Saturday Night at the Movies presents: The Secret in Their Eyes (2009), the Best Foreign Language Film at the Academy Awards.

This is a superb thriller, a police investigation into a brutal rape and murder. This police procedural takes may different turns and leaps back and forward in time. I honestly don’t recall how I got turned onto this film, but it was riveting from the first frame to the last. Having an 89 percent rating on Rotten Tomatoes doesn’t hurt either.
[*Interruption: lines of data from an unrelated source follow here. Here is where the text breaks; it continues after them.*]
import Mathlib.Analysis.Complex.Exponential
import Mathlib.Algebra.Order.BigOperators.Group.Finset
import HarnessLib

/-!
# K2R `RealisedQuasiStaticCellLaw`, line `floquet-bloch`, stub `stub_lowSectorWeakNear`: scalar glue between the isotropy
# bound `μ` and the END / smallness hypotheses of `comoving_transport_lower` (helper; `--supports stmt-AnomalousDissipation-20446`)

Summits-side helper file (pure real arithmetic; no definitions, no named facts).
* `sum_exp_sub_one_le_two_mul`: for nonnegative exponents with `Σ_j X_j ≤ 1`, `Σ_j (e^{X_j} − 1) ≤ 2Σ_j X_j`
  (feeds `hsmallX` of `comoving_transport_lower`, p586227);
* `exp_two_mul_le_transport_sq`: if `0 ≤ x ≤ 1` and `x + x² + S² ≤ μ` then `e^{2x} ≤ (1 + μ − S²)²` — with `x = λ̄P` this
  is the hypothesis `hEND` of `comoving_end` (p584793) from the conclusion of `comoving_transport_lower`.
-/

set_option linter.dupNamespace false

namespace Summit.AnomalousDissipation.AnomalousDissipation.Theorems.SolenoidalFractalHomogenisation.RealisedQuasiStaticCellLaw

open Finset

/-- `Σ_j (e^{X_j} − 1) ≤ 2 Σ_j X_j` when `X_j ≥ 0` and `Σ_j X_j ≤ 1`. -/
theorem sum_exp_sub_one_le_two_mul {ι : Type*} (s : Finset ι) (X : ι → ℝ) (h0 : ∀ i ∈ s, 0 ≤ X i)
    (h1 : ∑ i ∈ s, X i ≤ 1) : ∑ i ∈ s, (Real.exp (X i) - 1) ≤ 2 * ∑ i ∈ s, X i := by
  rw [mul_sum]
  refine sum_le_sum fun i hi => ?_
  have hXi : X i ≤ 1 := le_trans (single_le_sum h0 hi) h1
  have habs : |X i| ≤ 1 := by rw [abs_of_nonneg (h0 i hi)]; exact hXi
  have h := Real.abs_exp_sub_one_le habs
  rw [abs_of_nonneg (h0 i hi)] at h
  exact le_trans (le_abs_self _) h

/-- `e^{2x} ≤ (1 + μ − S²)²` when `0 ≤ x ≤ 1` and `x + x² + S² ≤ μ` (`e^x ≤ 1 + x + x²` on `[0,1]`). -/
theorem exp_two_mul_le_transport_sq {x μ S2 : ℝ} (hx0 : 0 ≤ x) (hx1 : x ≤ 1) (hμ : x + x ^ 2 + S2 ≤ μ) :
    Real.exp (2 * x) ≤ (1 + μ - S2) ^ 2 := by
  have habs : |x| ≤ 1 := by rw [abs_of_nonneg hx0]; exact hx1
  have h := Real.abs_exp_sub_one_sub_id_le habs
  have h1 : Real.exp x ≤ 1 + x + x ^ 2 := by
    have := le_trans (le_abs_self _) h
    linarith
  have h2 : Real.exp x ≤ 1 + μ - S2 := by linarith
  rw [show 2 * x = x + x by ring, Real.exp_add, ← sq]
  exact pow_le_pow_left₀ (Real.exp_pos x).le h2 2

end Summit.AnomalousDissipation.AnomalousDissipation.Theorems.SolenoidalFractalHomogenisation.RealisedQuasiStaticCellLaw
import Summits.HubbardSuperconductivity.HubbardSuperconductivity.Theorems.AnisotropyChordTransferFibre3FinXDEvalW

/-!
# Route `AnisotropyChord` / H0 rotor rung: FIN per-`L` row-D (KT-2a″) cell facts, `L = 23`, cells 74–74

Kernel facts `xdCellAny0 23 (49/50) la lb aD = true` (in-kernel point tables, zero data; `decide +kernel`) for the combined-cell
grid of `L = 23` (g5 design, 1–2.5 % cells); assembled in `…FinXDTwentyThree`.  Prover seat `hubbard-h0-rotor-p3` g7; helper for piece A =
stmt-HubbardSuperconductivity-23918 of rung 19089 (`--supports`, helper class).  WHAT THIS IS NOT: nothing here proves superconductivity in the
Hubbard model (rotor TARGET as worded stays FALSE, g15 verdict); kernel facts for ONE hypothesis of ONE conditional reduction.
-/

set_option linter.dupNamespace false
set_option autoImplicit false

namespace Summit.HubbardSuperconductivity.HubbardSuperconductivity.Theorems.AnisotropyChord.Transfer.Fibre3

namespace FinXD

/-- cell 74 of `L = 23` (`cert`). [folklore] -/
theorem xd23_74 : xdCellAny0 23 (49/50 : ℚ) 630201569122545 645956608350609 (2/25 : ℚ) = true := by (rw [← xdCellAnyW0_eq]; decide +kernel)

end FinXD

end Summit.HubbardSuperconductivity.HubbardSuperconductivity.Theorems.AnisotropyChord.Transfer.Fibre3
import Literature.AlgebraicGeometry.Resolution.GeneralLU
import Literature.AlgebraicGeometry.Resolution.ArithmeticalThreefoldsLocal
import Mathlib.AlgebraicGeometry.ResidueField
import HarnessLib

/-!
# Temkin's desingularization of quasi-excellent schemes in characteristic zero, and (LU) in
# residue characteristic zero

Topic: `Literature/AlgebraicGeometry/Resolution`. The leaf `CossartPiltant2019LUCompleteChar0`
of the decomposition of `CossartPiltant2019` (`ArithmeticalThreefoldsLocal.lean`: Cossart–Piltant's
(LU) for complete Noetherian local domains of dimension three whose residue field has
characteristic `0` — in the source a one-line appeal to "the equicharacteristic zero version
of theorem 1.1 being known") is re-rooted here in the published theorem it rests on:

* `Temkin2008` — NAMED FACT, Temkin 2008, Thm. 1.1 (i)⇒(ii) (with Thm. 2.3.6, from Hironaka):
  a Noetherian, quasi-excellent, integral scheme whose residue fields have characteristic zero
  admits a desingularization; vendored in the weak form `Scheme.HasResolution` of this topic.
* PROVED: `charZero_of_ringHom_of_isUnit_natCast`, `isUnit_natCast_of_charZero_residueField`
  (a local ring with residue field of characteristic `0` contains `ℚ`),
  `charZero_residueField_spec` (then all residue fields of `Spec A` have characteristic `0`);
  `Temkin2008.hasResolution_spec` (resolution of `Spec A` for quasi-excellent domains `A ⊇ ℚ`,
  uses `Stacks07QU` to see that `Spec A` is a quasi-excellent *scheme*),
  `Temkin2008.cpLocalUniformization` ((LU) for quasi-excellent local domains of residue
  characteristic `0`, any dimension, by the valuative criterion `exists_fg_regular_of_hasResolution`),
  `luCompleteChar0_of_temkin2008 : Temkin2008 → Stacks07QU → Stacks07QW_complete →
  CossartPiltant2019LUCompleteChar0`, and the re-rooted assembly `cossartPiltant2019_of_local'`.

## Sources

* M. Temkin, *Desingularization of quasi-excellent schemes in characteristic zero*, Adv. Math.
  219 (2008) 488–522 = arXiv:math/0703678, Thm. 1.1 and Thm. 2.3.6; p. 3: "The scheme `X` is
  said to admit a resolution of singularities if there exists a blow-up `X' → X` with center
  disjoint from `X_reg` and regular `X'`" … "resolution of singularities for arbitrary
  quasi-excellent schemes with residue fields of characteristic zero". [Temkin2008]
* V. Cossart, O. Piltant, J. Algebra 529 (2019), proof of Prop. 4.10 (arXiv v1: 4.8), first
  paragraph. [CossartPiltant2019]
* The Stacks Project, Tags 07QU, 07QW. [StacksProject]
-/

noncomputable section

open CategoryTheory AlgebraicGeometry TopologicalSpace IsLocalRing

namespace Literature.AlgebraicGeometry.Resolution

universe u

/-! ## Rings containing `ℚ` -/

/-- A nontrivial ring receiving a homomorphism from a ring in which every nonzero natural number
is a unit has characteristic zero. [folklore] -/
theorem charZero_of_ringHom_of_isUnit_natCast {A B : Type*} [CommRing A] [CommRing B]
    [Nontrivial B] (f : A →+* B) (h : ∀ n : ℕ, n ≠ 0 → IsUnit (n : A)) : CharZero B := by
  refine ⟨fun m n hmn => ?_⟩
  by_contra hne
  wlog hlt : m < n generalizing m n
  · exact this n m hmn.symm (Ne.symm hne) (lt_of_le_of_ne (not_lt.mp hlt) (Ne.symm hne))
  have hk : n - m ≠ 0 := Nat.sub_ne_zero_of_lt hlt
  have hu : IsUnit ((n - m : ℕ) : B) := by
    have := (h (n - m) hk).map f
    simpa using this
  have h0 : ((n - m : ℕ) : B) = 0 := by
    rw [Nat.cast_sub hlt.le, ← hmn, sub_self]
  exact not_isUnit_zero (h0 ▸ hu)

/-- In a local ring whose residue field has characteristic zero every nonzero natural number is a
unit (it is nonzero in the residue field, hence not in the maximal ideal). [folklore] -/
theorem isUnit_natCast_of_charZero_residueField {A : Type*} [CommRing A] [IsLocalRing A]
    [CharZero (ResidueField A)] (n : ℕ) (hn : n ≠ 0) : IsUnit (n : A) := by
  by_contra hu
  have hmem : (n : A) ∈ maximalIdeal A := hu
  have : (n : ResidueField A) = 0 := by
    rw [← map_natCast (residue A), residue_eq_zero_iff]
    exact hmem
  exact hn (Nat.cast_eq_zero.mp this)

/-- The residue fields of `Spec A` have characteristic zero when every nonzero natural number is
a unit in `A` (e.g. `A ⊇ ℚ`). [folklore] -/
theorem charZero_residueField_spec {A : Type u} [CommRing A]
    (h : ∀ n : ℕ, n ≠ 0 → IsUnit (n : A)) (x : Spec (.of A)) :
    CharZero ((Spec (.of A)).residueField x) := by
  let e : A ≃+* Γ(Spec (.of A), ⊤) := (Scheme.ΓSpecIso (.of A)).commRingCatIsoToRingEquiv.symm
  let f : A →+* (Spec (.of A)).residueField x :=
    ((Spec (.of A)).evaluation ⊤ x trivial).hom.comp e.toRingHom
  exact charZero_of_ringHom_of_isUnit_natCast f h

/-! ## Temkin's theorem -/

/-- NAMED FACT — **Temkin 2008, Thm. 1.1 (i)⇒(ii)** ("Let `X` be a noetherian scheme of
characteristic zero, then the following conditions are equivalent: (i) `X` is quasi-excellent;
(ii) any integral scheme of finite type over `X` admits a desingularization", a
desingularization being "a blow-up `X' → X` with center disjoint from `X_reg` and regular `X'`";
the not-embedded case is also ibid. Thm. 2.3.6, deduced from Hironaka 1964), applied to `X`
itself and vendored in the weak form of this topic: every Noetherian, quasi-excellent
(`Scheme.IsQuasiExcellent`: all affine opens have quasi-excellent coordinate rings), integral
scheme all of whose residue fields have characteristic zero admits a proper birational morphism
from a regular scheme (`Scheme.HasResolution`; a blow-up of an integral Noetherian scheme along a
centre missing the generic point is proper and birational). Users take `(h : Temkin2008)`.
[cite: Temkin2008, Thm. 1.1 and Thm. 2.3.6] -/
def Temkin2008 : Prop :=
  ∀ (X : Scheme.{u}) [IsIntegral X] [IsNoetherian X], Scheme.IsQuasiExcellent X →
    (∀ x : X, CharZero (X.residueField x)) → Scheme.HasResolution X

/-- Under `Temkin2008` and `Stacks07QU`, `Spec A` has a resolution for every quasi-excellent
domain `A` in which the nonzero natural numbers are units. [cite: Temkin2008, Thm. 1.1] -/
theorem Temkin2008.hasResolution_spec (h : Temkin2008.{u}) (h07 : Stacks07QU.{u}) (A : Type u)
    [CommRing A] [IsDomain A] (hA : IsQuasiExcellentRing A)
    (hQ : ∀ n : ℕ, n ≠ 0 → IsUnit (n : A)) : Scheme.HasResolution (Spec (.of A)) := by
  haveI : IsNoetherianRing A := hA.isNoetherianRing
  haveI : IsNoetherianRing (CommRingCat.of A) := ‹IsNoetherianRing A›
  haveI : IsDomain (CommRingCat.of A) := ‹IsDomain A›
  haveI : IsNoetherian (Spec (.of A)) := {}
  have hqe := Scheme.isQuasiExcellent_of_locallyOfFiniteType_of_isQuasiExcellentRing h07 hA
    (𝟙 (Spec (.of A)))
  exact h (Spec (.of A)) hqe (charZero_residueField_spec hQ)

/-- **(LU) in residue characteristic zero from Temkin's theorem**: for every quasi-excellent local
domain `A` whose residue field has characteristic `0` (any dimension), Cossart–Piltant's (LU)
`CPLocalUniformization A` holds — resolve `Spec A` by `Temkin2008` and apply the valuative
criterion (`exists_fg_regular_of_hasResolution`, `ResolutionLU.lean`).
[cite: Temkin2008, Thm. 1.1] [cite: CossartPiltant2019, proof of Prop. 4.10 (arXiv v1: 4.8)] -/
theorem Temkin2008.cpLocalUniformization (h : Temkin2008.{u}) (h07 : Stacks07QU.{u}) (A : Type u)
    [CommRing A] [IsDomain A] [IsLocalRing A] (hA : IsQuasiExcellentRing A)
    (h0 : CharZero (ResidueField A)) : CPLocalUniformization A := by
  intro K _ _ _ O hAO _ _
  obtain ⟨T, hT, ⟨s, rfl⟩, hreg⟩ := exists_fg_regular_of_hasResolution O hAO
    (h.hasResolution_spec h07 A hA (isUnit_natCast_of_charZero_residueField (A := A)))
  exact ⟨s, hT, hreg⟩

/-- **`CossartPiltant2019LUCompleteChar0` from Temkin's theorem**: complete Noetherian local
rings are excellent (`Stacks07QW_complete`), so `Temkin2008` (with `Stacks07QU`) gives (LU) for
complete local domains of dimension three and residue characteristic zero — the leaf of
`ArithmeticalThreefoldsLocal.lean` re-rooted in the published theorem it abbreviates.
[cite: Temkin2008, Thm. 1.1] [cite: CossartPiltant2019, proof of Prop. 4.10 (arXiv v1: 4.8)] -/
theorem luCompleteChar0_of_temkin2008 (h : Temkin2008.{u}) (h07 : Stacks07QU.{u})
    (h07c : Stacks07QW_complete.{u}) : CossartPiltant2019LUCompleteChar0.{u} := by
  intro A _ _ _ _ _ _ h0
  exact h.cpLocalUniformization h07 A (h07c A).isQuasiExcellentRing h0

/-- **Assembly with the characteristic-zero leaf re-rooted**: the local theorem (journal Thm. 1.5,
weak form), the reduction in residue characteristic `p`, Temkin 2008 with the excellence facts,
descent (journal Prop. 4.8), surface resolution and patching (journal Prop. 4.6) give
`CossartPiltant2019`. [cite: CossartPiltant2019, Ch. 4] -/
theorem cossartPiltant2019_of_local' (hloc : CossartPiltant2019Local.{u})
    (hred : CossartPiltant2019ReductionP.{u}) (hT : Temkin2008.{u}) (h07 : Stacks07QU.{u})
    (h07c : Stacks07QW_complete.{u}) (h48 : CossartPiltant2019LU3OfComplete.{u})
    (hCJS : CossartJannsenSaito2020.{u}) (hP : CossartPiltant2019Patching.{u}) :
    CossartPiltant2019.{u} :=
  cossartPiltant2019_of_local hloc hred (luCompleteChar0_of_temkin2008 hT h07 h07c) h48 hCJS hP

end Literature.AlgebraicGeometry.Resolution

end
Juan José Campanella directed the thriller, El Secreto de Sus Ojos (The Secret in Their Eyes) based on the novel, La pregunta de sus ojos by Eduardo Sacheri. Not based on a real story, the film is supposedly a blend of fact and fiction.
A young wife is raped and murdered. The case is turned over to the Argentine Court for investigation. Despite two construction workers confessing to the crime, investigator Benjamín Espósito (Ricardo Darín) doesn’t buy it. He pursues the real killer, despite roadblocks put in his path. He boss, Irene Menéndez Hastings (Soledad Villamil) declares the case closed, until Espósito and his colleague Pablo Sandoval (Guillermo Francella) discover some new evidence, uncovered through unofficial means.
Isidoro Gómez (Javier Godino) is arrested for the murder, but this is where the film spins in a different direction and you won’t know how the various stories will end, until the final frames. Espósito and Hastings develop a strong working relationship that borders on becoming personal, but they never cross that line. In most films they would just act on it and go from there. Director Campanella takes a deeper, more interesting route to explore how their differences influence how they view handling the case.

Campanella is quite creative with a camera, giving the film a bit of artistic show, but puts the camera directly into the action. His cast of fine actors, even when they are time-jumping, create depth and believable characters.
While the subtitles may deter some viewers, the quality of the film transcends any extra effort by the viewer.